__Required action__.
Using the listing below, set down exactly the lines starting at the line that contains "namespace Literature.AnabelianGeometry.AbsoluteAnabelian" and ending at the line that contains "sense there is a", both included, and no others.
-------------------------
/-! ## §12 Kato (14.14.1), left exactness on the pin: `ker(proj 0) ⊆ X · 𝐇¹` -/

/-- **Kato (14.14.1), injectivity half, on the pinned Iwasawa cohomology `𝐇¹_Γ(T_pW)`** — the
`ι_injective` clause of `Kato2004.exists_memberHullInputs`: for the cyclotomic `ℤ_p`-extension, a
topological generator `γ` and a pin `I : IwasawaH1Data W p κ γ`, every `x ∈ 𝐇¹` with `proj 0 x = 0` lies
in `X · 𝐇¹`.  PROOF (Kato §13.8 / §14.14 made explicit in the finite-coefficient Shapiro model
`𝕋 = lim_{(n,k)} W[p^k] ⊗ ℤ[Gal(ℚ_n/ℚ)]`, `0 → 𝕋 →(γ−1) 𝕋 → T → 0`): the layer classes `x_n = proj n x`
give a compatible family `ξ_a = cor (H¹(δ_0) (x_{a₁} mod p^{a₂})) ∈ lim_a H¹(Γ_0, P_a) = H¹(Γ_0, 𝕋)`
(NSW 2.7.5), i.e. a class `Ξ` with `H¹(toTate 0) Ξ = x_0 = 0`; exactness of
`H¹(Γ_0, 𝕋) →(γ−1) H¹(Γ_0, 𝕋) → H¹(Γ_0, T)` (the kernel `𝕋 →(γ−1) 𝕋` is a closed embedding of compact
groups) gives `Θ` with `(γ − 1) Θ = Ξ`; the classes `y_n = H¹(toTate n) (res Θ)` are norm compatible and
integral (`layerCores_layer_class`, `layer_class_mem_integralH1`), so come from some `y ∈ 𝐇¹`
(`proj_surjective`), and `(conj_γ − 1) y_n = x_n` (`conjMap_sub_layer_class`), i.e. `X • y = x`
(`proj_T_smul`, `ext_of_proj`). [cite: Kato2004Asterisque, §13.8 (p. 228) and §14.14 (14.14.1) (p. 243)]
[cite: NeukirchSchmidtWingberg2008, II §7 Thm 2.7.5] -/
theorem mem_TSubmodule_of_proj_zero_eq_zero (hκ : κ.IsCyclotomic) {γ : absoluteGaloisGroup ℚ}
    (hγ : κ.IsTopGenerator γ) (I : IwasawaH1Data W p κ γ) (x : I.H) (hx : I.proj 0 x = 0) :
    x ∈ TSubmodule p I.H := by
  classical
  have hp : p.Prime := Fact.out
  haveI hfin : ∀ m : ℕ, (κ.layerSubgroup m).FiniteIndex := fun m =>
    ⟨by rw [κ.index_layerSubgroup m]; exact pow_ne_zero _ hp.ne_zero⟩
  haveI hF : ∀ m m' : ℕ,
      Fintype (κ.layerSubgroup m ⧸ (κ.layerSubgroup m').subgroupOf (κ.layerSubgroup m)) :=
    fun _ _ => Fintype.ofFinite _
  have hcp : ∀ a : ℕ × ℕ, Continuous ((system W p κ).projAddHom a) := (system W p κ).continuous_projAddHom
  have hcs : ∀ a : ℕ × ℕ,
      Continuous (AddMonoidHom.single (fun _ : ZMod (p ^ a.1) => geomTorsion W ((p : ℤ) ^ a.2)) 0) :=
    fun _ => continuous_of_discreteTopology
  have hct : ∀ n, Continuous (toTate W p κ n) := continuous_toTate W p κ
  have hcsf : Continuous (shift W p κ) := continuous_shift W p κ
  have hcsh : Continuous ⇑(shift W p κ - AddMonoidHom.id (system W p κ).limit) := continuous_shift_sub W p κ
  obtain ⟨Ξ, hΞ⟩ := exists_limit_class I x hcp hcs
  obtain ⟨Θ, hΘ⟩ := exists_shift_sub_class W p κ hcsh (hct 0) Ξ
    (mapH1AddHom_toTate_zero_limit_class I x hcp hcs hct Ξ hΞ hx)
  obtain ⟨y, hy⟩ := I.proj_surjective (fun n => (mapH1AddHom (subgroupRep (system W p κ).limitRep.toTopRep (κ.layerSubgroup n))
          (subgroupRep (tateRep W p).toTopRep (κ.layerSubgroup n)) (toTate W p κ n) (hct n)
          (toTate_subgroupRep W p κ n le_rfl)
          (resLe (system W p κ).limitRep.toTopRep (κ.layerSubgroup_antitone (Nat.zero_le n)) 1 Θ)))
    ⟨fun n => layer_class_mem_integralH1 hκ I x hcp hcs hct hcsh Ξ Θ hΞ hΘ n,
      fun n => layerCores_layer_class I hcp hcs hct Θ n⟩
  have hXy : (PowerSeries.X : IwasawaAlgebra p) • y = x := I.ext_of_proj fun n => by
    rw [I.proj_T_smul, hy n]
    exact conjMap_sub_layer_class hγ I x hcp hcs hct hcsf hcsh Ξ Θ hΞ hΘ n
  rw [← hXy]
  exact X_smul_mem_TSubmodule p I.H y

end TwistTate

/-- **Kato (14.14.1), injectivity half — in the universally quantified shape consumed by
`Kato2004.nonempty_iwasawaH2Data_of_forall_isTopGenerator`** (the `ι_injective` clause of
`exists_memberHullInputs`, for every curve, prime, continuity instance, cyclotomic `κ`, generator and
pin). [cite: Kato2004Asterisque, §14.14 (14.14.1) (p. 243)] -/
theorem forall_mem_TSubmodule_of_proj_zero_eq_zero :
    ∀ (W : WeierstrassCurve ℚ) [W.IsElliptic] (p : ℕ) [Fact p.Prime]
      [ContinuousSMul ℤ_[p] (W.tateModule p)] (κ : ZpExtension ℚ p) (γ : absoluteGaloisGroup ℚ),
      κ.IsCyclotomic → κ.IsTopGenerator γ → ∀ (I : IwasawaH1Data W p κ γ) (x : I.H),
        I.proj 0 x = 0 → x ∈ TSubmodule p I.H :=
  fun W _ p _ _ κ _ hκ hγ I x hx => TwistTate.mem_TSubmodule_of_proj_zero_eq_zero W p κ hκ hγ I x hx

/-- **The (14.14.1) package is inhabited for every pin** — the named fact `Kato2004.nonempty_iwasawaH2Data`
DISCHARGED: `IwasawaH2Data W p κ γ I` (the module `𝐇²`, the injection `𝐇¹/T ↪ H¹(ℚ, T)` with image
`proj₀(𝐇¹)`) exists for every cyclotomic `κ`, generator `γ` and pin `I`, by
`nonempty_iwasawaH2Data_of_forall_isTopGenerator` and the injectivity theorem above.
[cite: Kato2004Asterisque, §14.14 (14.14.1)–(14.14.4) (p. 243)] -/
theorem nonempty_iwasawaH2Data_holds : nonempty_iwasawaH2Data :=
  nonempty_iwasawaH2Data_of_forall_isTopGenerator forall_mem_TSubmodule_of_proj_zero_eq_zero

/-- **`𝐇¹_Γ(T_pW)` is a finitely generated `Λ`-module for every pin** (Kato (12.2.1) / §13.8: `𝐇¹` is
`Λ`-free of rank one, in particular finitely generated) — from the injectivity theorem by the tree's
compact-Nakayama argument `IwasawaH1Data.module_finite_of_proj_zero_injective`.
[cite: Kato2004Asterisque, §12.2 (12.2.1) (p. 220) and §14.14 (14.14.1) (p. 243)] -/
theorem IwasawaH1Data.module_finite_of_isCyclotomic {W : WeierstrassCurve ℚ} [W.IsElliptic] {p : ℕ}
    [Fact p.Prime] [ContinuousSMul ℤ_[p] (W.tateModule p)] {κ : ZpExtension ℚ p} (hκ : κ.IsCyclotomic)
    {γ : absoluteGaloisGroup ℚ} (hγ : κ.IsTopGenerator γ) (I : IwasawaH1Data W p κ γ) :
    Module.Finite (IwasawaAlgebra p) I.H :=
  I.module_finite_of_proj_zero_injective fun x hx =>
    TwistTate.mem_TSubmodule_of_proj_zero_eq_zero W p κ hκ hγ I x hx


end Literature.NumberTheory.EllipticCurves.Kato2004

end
-------------------------
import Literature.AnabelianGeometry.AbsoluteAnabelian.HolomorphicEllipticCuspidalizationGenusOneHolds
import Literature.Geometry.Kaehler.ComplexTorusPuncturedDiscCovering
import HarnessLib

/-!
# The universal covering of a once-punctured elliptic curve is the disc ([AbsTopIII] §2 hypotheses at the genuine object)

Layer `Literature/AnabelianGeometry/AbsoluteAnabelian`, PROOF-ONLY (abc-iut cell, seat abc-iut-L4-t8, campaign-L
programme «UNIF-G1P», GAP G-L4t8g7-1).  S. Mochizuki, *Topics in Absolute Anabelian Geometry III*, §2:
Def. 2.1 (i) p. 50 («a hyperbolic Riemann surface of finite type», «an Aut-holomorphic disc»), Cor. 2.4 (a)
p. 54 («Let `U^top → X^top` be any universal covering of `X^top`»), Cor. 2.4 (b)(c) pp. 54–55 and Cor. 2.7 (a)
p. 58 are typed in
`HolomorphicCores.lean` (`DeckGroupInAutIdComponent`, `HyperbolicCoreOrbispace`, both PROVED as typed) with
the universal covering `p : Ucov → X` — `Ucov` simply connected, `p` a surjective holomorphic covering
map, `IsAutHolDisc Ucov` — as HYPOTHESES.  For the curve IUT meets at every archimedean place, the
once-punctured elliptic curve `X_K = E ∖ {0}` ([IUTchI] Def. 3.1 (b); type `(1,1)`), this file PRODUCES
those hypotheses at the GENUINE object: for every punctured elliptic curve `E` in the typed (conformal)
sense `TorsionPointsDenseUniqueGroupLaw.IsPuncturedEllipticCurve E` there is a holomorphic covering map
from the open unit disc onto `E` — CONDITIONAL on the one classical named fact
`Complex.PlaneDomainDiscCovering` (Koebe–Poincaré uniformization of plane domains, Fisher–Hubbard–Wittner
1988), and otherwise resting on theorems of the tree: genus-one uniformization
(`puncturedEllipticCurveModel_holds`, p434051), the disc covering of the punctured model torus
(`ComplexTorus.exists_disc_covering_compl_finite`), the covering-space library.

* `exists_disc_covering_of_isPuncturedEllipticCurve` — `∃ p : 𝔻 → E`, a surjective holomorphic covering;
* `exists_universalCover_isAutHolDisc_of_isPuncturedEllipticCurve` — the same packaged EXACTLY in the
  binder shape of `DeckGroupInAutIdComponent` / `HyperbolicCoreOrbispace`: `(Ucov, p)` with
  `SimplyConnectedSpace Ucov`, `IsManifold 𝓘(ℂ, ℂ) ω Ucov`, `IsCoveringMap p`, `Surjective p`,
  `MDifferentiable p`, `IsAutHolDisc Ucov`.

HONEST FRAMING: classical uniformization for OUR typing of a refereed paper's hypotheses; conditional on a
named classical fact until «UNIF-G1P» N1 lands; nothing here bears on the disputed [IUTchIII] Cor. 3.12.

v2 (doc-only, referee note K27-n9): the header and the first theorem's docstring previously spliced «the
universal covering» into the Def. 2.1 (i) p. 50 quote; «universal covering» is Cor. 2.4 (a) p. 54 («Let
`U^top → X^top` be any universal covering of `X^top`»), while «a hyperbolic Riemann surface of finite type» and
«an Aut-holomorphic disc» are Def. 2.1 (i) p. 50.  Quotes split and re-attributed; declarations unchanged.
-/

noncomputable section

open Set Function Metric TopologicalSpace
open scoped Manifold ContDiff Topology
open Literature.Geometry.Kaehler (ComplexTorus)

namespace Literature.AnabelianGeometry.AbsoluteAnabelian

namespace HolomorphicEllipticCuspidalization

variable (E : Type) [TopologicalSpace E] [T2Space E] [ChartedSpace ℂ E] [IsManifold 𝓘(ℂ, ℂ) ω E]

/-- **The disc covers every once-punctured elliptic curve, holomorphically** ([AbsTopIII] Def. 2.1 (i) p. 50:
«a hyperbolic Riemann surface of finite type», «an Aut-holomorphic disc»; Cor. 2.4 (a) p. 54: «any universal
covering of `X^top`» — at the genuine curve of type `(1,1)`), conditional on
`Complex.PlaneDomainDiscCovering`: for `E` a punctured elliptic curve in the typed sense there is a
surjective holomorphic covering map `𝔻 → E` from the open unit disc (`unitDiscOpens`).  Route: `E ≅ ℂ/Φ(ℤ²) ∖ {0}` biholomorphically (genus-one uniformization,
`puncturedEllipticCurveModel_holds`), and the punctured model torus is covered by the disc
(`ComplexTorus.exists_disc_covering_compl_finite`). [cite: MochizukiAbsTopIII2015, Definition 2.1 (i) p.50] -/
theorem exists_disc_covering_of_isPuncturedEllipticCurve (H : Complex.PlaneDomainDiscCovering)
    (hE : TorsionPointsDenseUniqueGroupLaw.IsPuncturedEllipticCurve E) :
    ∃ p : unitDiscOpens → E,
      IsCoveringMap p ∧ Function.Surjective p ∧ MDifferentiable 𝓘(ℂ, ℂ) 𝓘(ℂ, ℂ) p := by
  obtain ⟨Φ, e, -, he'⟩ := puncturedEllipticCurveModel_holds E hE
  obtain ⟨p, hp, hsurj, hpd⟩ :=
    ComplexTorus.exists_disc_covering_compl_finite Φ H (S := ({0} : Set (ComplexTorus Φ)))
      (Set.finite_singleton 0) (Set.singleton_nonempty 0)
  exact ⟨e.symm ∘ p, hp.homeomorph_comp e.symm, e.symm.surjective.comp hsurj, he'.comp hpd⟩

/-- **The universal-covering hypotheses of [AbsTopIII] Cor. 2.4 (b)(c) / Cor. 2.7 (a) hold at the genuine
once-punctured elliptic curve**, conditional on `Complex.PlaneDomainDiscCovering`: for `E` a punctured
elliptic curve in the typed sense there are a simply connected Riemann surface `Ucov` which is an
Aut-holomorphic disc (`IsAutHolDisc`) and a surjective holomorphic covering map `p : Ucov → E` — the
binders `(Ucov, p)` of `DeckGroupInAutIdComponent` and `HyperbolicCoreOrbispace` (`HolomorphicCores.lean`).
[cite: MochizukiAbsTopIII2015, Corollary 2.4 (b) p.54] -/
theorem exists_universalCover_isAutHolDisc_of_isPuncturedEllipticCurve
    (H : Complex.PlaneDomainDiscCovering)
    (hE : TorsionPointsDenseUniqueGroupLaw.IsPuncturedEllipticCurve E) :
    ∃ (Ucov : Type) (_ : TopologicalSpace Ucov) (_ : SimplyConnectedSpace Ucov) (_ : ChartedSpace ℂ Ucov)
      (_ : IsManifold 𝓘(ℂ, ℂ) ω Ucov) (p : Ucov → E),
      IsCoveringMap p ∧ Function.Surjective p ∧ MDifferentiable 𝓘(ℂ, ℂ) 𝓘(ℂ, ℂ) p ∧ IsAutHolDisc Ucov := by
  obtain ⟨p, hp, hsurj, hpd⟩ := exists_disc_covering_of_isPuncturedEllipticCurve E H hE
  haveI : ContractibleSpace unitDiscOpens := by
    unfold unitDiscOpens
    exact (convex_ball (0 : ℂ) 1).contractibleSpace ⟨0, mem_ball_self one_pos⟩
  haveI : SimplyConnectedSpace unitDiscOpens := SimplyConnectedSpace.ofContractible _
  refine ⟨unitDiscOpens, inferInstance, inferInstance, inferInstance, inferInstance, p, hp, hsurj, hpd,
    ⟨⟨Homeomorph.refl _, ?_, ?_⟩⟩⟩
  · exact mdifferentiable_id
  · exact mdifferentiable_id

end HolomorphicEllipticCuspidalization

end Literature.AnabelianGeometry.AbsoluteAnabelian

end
-------------------------
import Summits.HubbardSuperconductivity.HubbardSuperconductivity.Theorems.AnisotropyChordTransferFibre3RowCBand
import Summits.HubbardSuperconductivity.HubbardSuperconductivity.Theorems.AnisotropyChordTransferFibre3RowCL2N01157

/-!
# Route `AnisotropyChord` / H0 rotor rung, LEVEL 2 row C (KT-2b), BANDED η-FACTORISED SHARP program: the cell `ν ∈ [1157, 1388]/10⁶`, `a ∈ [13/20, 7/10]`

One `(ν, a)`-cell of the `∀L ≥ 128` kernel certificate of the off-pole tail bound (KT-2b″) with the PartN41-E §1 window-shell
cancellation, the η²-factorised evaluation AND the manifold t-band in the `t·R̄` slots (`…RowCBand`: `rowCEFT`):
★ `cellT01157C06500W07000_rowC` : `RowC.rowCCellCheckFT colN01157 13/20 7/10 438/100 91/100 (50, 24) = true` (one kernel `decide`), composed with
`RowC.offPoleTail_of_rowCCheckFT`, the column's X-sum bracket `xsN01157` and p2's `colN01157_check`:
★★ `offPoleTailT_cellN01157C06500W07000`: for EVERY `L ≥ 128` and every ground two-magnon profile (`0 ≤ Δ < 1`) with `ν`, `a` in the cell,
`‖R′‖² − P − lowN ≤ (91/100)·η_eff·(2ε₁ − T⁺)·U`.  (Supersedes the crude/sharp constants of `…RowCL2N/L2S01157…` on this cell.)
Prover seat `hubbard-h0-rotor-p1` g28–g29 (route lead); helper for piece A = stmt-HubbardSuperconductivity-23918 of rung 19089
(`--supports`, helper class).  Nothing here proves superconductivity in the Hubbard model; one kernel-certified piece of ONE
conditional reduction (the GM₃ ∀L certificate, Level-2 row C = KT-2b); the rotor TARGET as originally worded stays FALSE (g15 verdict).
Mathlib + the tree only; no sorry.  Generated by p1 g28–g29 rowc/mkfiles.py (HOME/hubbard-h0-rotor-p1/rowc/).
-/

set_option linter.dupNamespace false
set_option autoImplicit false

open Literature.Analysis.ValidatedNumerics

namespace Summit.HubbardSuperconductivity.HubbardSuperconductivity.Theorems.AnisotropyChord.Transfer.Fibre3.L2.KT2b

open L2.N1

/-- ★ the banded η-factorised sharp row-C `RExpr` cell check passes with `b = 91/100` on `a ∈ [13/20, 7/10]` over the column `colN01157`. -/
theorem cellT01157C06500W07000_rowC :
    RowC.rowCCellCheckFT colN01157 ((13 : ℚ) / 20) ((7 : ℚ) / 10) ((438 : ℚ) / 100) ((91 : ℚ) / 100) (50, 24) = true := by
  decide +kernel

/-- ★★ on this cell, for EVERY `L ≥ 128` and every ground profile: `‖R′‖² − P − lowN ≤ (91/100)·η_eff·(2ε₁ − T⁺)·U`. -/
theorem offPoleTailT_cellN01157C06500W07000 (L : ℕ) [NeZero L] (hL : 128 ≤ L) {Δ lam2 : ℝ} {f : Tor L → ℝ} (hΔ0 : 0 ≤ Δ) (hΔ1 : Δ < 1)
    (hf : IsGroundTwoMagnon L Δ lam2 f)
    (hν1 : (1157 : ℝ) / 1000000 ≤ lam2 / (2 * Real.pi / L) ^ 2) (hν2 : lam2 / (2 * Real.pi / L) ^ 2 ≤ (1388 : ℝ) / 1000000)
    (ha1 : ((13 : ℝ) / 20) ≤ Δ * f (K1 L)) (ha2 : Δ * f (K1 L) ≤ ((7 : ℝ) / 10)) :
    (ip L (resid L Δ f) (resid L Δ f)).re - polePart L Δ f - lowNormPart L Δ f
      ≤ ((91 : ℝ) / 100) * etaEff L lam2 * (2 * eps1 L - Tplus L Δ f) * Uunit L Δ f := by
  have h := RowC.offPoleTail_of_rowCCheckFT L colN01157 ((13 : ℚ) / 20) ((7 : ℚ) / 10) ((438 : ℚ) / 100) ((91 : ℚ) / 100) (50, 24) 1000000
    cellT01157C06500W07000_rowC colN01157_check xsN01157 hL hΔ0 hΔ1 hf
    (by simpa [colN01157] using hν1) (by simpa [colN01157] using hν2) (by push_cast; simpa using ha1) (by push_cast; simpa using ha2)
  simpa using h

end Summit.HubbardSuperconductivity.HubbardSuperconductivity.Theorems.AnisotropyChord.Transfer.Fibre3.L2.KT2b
-------------------------
__Expected answer__.
namespace Literature.AnabelianGeometry.AbsoluteAnabelian

namespace HolomorphicEllipticCuspidalization

variable (E : Type) [TopologicalSpace E] [T2Space E] [ChartedSpace ℂ E] [IsManifold 𝓘(ℂ, ℂ) ω E]

/-- **The disc covers every once-punctured elliptic curve, holomorphically** ([AbsTopIII] Def. 2.1 (i) p. 50:
«a hyperbolic Riemann surface of finite type», «an Aut-holomorphic disc»; Cor. 2.4 (a) p. 54: «any universal
covering of `X^top`» — at the genuine curve of type `(1,1)`), conditional on
`Complex.PlaneDomainDiscCovering`: for `E` a punctured elliptic curve in the typed sense there is a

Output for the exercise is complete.